Il maggiore dei problemi gestionali per i cimiteri italiani è proprio questo: i morti non si scheletrizzano nei tempi e nei modi previsti!

Da circa 10 anni a questa parte si rileva con sempre maggior frequenza come le salme sepolte in terra, nei loculi o nelle tombe, decorso il periodo usuale di sepoltura (rispettivamente 10 e 30-35 anni) abbiano elevate percentuali di mancata o imperfetta scheletrizzazione.

Questo dato tendenziale, inizialmente avvertito nel corso delle esumazioni decennali (20% di inconsunti, con punte in zone umide del 70-80%) è in effetti la sommità di un iceberg, perché solo in questi, e nei prossimi anni, cominceranno ad entrare in rotazione i loculi o i posti salma in tomba frutto della crescita delle tumulazioni degli anni sessanta. Già in molte città si avvertono percentuali di indecomposti che variano fra il 20-30% e il 50-60% ed anche più in caso di estumulazione.

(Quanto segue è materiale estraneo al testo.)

/-! ## Door 2: a charge on the internal energy of the block is a charge on its summed site energies -/

/-- **The internal-energy door.** Let `P` be any site predicate and `E` any reference level with `⨅_Q e(Q) ≤ E`
(for instance `E = hcpE a h`, the energy per particle of a homogeneous hcp configuration, `iInf_le_hcpE`). If the
charge is certified on the INTERNAL excess of blocks — `c·#{i ∈ Ω : P i} − C·#∂_ρΩ − θ·#Ω ≤
½·Σ_{i∈Ω}Σ_{j∈Ω} V_LJ(|xᵢ − xⱼ|) − #Ω·E` for `δ`-separated `x` and hypothesis-`H` blocks `Ω` (any side condition
`H`, e.g. `ρ`-deep goodness, monotone in `ρ`) — then it holds in the site-energy form of
`SplitCoercivity` / the pinning charge, with the periodic infimum: same charge `c`, slack `2θ`, a larger depth and
boundary constant. -/
theorem slackCharge_of_internalCharge {δ : ℝ} (hδ : 0 < δ)
    (P : (N : ℕ) → (Fin N → EuclideanSpace ℝ (Fin 3)) → Fin N → Prop)
    (H : (N : ℕ) → (Fin N → EuclideanSpace ℝ (Fin 3)) → Finset (Fin N) → ℝ → Prop)
    (hH : ∀ (N : ℕ) (x : Fin N → EuclideanSpace ℝ (Fin 3)) (Ω : Finset (Fin N)) (ρ ρ' : ℝ),
      ρ ≤ ρ' → H N x Ω ρ' → H N x Ω ρ)
    {E : ℝ} (hE : (⨅ Q : PeriodicConfiguration 3, Q.energyPerParticle lennardJones) ≤ E)
    {c θ ρ C : ℝ} (hθ : 0 < θ) (hρ : 0 < ρ)
    (hint : ∀ (N : ℕ) (x : Fin N → EuclideanSpace ℝ (Fin 3)), (∀ i j : Fin N, i ≠ j → δ ≤ dist (x i) (x j)) →
      ∀ Ω : Finset (Fin N), H N x Ω ρ →
        c * ((Ω.filter fun i => P N x i).card : ℝ)
            - C * ((Ω.filter fun i => ∃ j : Fin N, j ∉ Ω ∧ dist (x j) (x i) ≤ ρ).card : ℝ)
            - θ * (Ω.card : ℝ)
          ≤ (1 / 2 : ℝ) * (∑ i ∈ Ω, ∑ j ∈ Ω, lennardJones (dist (x i) (x j))) - (Ω.card : ℝ) * E) :
    ∃ ρ' C' : ℝ, 0 < ρ' ∧
      ∀ (N : ℕ) (x : Fin N → EuclideanSpace ℝ (Fin 3)), (∀ i j : Fin N, i ≠ j → δ ≤ dist (x i) (x j)) →
      ∀ Ω : Finset (Fin N), H N x Ω ρ' →
        c * ((Ω.filter fun i => P N x i).card : ℝ)
            - C' * ((Ω.filter fun i => ∃ j : Fin N, j ∉ Ω ∧ dist (x j) (x i) ≤ ρ').card : ℝ)
            - (2 * θ) * (Ω.card : ℝ)
          ≤ ∑ i ∈ Ω, ((1 / 2 : ℝ) * siteEnergy lennardJones x i -
              ⨅ Q : PeriodicConfiguration 3, Q.energyPerParticle lennardJones) := by
  -- the cross part at slack `θ`
  set K : ℝ := 250 / 12 * δ⁻¹ ^ 3 with hK
  have hKpos : 0 < K := by positivity
  set ρ' : ℝ := max ρ (max δ (max 1 (K / θ))) with hρ'
  have hρρ' : ρ ≤ ρ' := le_max_left _ _
  have hδρ' : δ ≤ ρ' := (le_max_left _ _).trans (le_max_right _ _)
  have hρ'1 : 1 ≤ ρ' := ((le_max_left _ _).trans (le_max_right _ _)).trans (le_max_right _ _)
  have hρ'K : K / θ ≤ ρ' := ((le_max_right _ _).trans (le_max_right _ _)).trans (le_max_right _ _)
  have hρ'pos : 0 < ρ' := hρ.trans_le hρρ'
  refine ⟨ρ', max C 0 + 250 / 12 * δ⁻¹ ^ 6, hρ'pos, fun N x hsep Ω hΩ => ?_⟩
  have hslack : 250 / 12 * δ⁻¹ ^ 3 * ρ'⁻¹ ^ 3 ≤ θ := by
    have h1 : ρ'⁻¹ ^ 3 ≤ ρ'⁻¹ := by
      have hρi1 : ρ'⁻¹ ≤ 1 := inv_le_one_of_one_le₀ hρ'1
      have hρi0 : 0 ≤ ρ'⁻¹ := by positivity
      calc ρ'⁻¹ ^ 3 = ρ'⁻¹ * (ρ'⁻¹ * ρ'⁻¹) := by ring
        _ ≤ ρ'⁻¹ * (1 * 1) := by gcongr
        _ = ρ'⁻¹ := by ring
    have h2 : K * ρ'⁻¹ ≤ θ := by
      rw [div_le_iff₀ hθ] at hρ'K
      calc K * ρ'⁻¹ ≤ (ρ' * θ) * ρ'⁻¹ := mul_le_mul_of_nonneg_right hρ'K (by positivity)
        _ = θ := by field_simp
    calc 250 / 12 * δ⁻¹ ^ 3 * ρ'⁻¹ ^ 3 = K * ρ'⁻¹ ^ 3 := by rw [hK]
      _ ≤ K * ρ'⁻¹ := mul_le_mul_of_nonneg_left h1 hKpos.le
      _ ≤ θ := h2
  -- the internal charge at depth `ρ` (from `H` at depth `ρ'`)
  have hI := hint N x hsep Ω (hH N x Ω ρ ρ' hρρ' hΩ)
  have hcross := cross_sum_ge hδ hδρ' hsep Ω
  have hsplit := sum_siteEnergy_eq_internal_add_cross x Ω
  -- boundary sets are monotone in the depth
  set B := (Ω.filter fun i => ∃ j : Fin N, j ∉ Ω ∧ dist (x j) (x i) ≤ ρ) with hB
  set B' := (Ω.filter fun i => ∃ j : Fin N, j ∉ Ω ∧ dist (x j) (x i) ≤ ρ') with hB'
  have hBB' : (B.card : ℝ) ≤ B'.card := by
    have hsub : B ⊆ B' := by
      intro i hi
      obtain ⟨hiΩ, j, hj, hd⟩ := Finset.mem_filter.1 hi
      exact Finset.mem_filter.2 ⟨hiΩ, j, hj, hd.trans hρρ'⟩
    exact_mod_cast Finset.card_le_card hsub
  have hCB : C * (B.card : ℝ) ≤ max C 0 * B'.card :=
    calc C * (B.card : ℝ) ≤ max C 0 * B.card := mul_le_mul_of_nonneg_right (le_max_left _ _) (by positivity)
      _ ≤ max C 0 * B'.card := mul_le_mul_of_nonneg_left hBB' (le_max_right _ _)
  -- reference level
  have hΩ0 : (0 : ℝ) ≤ Ω.card := by positivity
  have hEΩ : (Ω.card : ℝ) * (⨅ Q : PeriodicConfiguration 3, Q.energyPerParticle lennardJones) ≤
      (Ω.card : ℝ) * E := mul_le_mul_of_nonneg_left hE hΩ0
  rw [Finset.sum_sub_distrib, Finset.sum_const, nsmul_eq_mul, ← Finset.mul_sum, hsplit]
  have hB'0 : (0 : ℝ) ≤ B'.card := by positivity
  nlinarith [mul_le_mul_of_nonneg_right hslack hΩ0]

Ci si è quindi cominciato a chiedere quali fossero le cause di un simile trend negativo, tenuto conto che spesso i terreni di inumazione erano gli stessi (e in certi casi si era addirittura determinato un abbassamento delle falde superficiali per effetto di forti emungimenti dai pozzi) capaci, in passato, di garantire una certa efficienza “mineralizzante”.

E’ stato, inoltre, per certi versi sconvolgente constatare come nella tumulazione più si seguiva alla lettera la norma di legge e più si ottenevano risultati pessimi in termini di efficacia “mineralizzante”.

In pratica l’ impermeabilità ai liquidi e ai gas della bara e della cella muraria, unita magari alla puntura conservativa, determina condizioni di prolungamento nel tempo dei fenomeni di scheletrizzazione.

A partire dagli anni ‘90 si comincia ad avvertire l’esigenza di una norma con cui affrontare questa difficoltà strutturale, ossia lo smaltimento di cadaveri dissepolti ma ancora intatti che, non potendo esser ridotti in cassetta ossario o in ossario comune, continuerebbero ad occupare per ancora molto altro tempo posti feretro, riducendo, così, la capacità ricettiva del camposanto per i nuovi morti.

L’attuale regolamento di polizia mortuaria è varato il 10 settembre del 1990, ma, con una certa miopia, non introduce nuovi strumenti operativi, limitandosi a prescrivere per gli inconsunti estumulati un ulteriore periodo di interro, ed, ovviamente, in sede di calcolo del fabbisogno cimiteriale, ovvero del dimensionamento dei campi a sistema di inumazione, si dovrà appunto considerare questa ulteriore esigenza in termini di fosse.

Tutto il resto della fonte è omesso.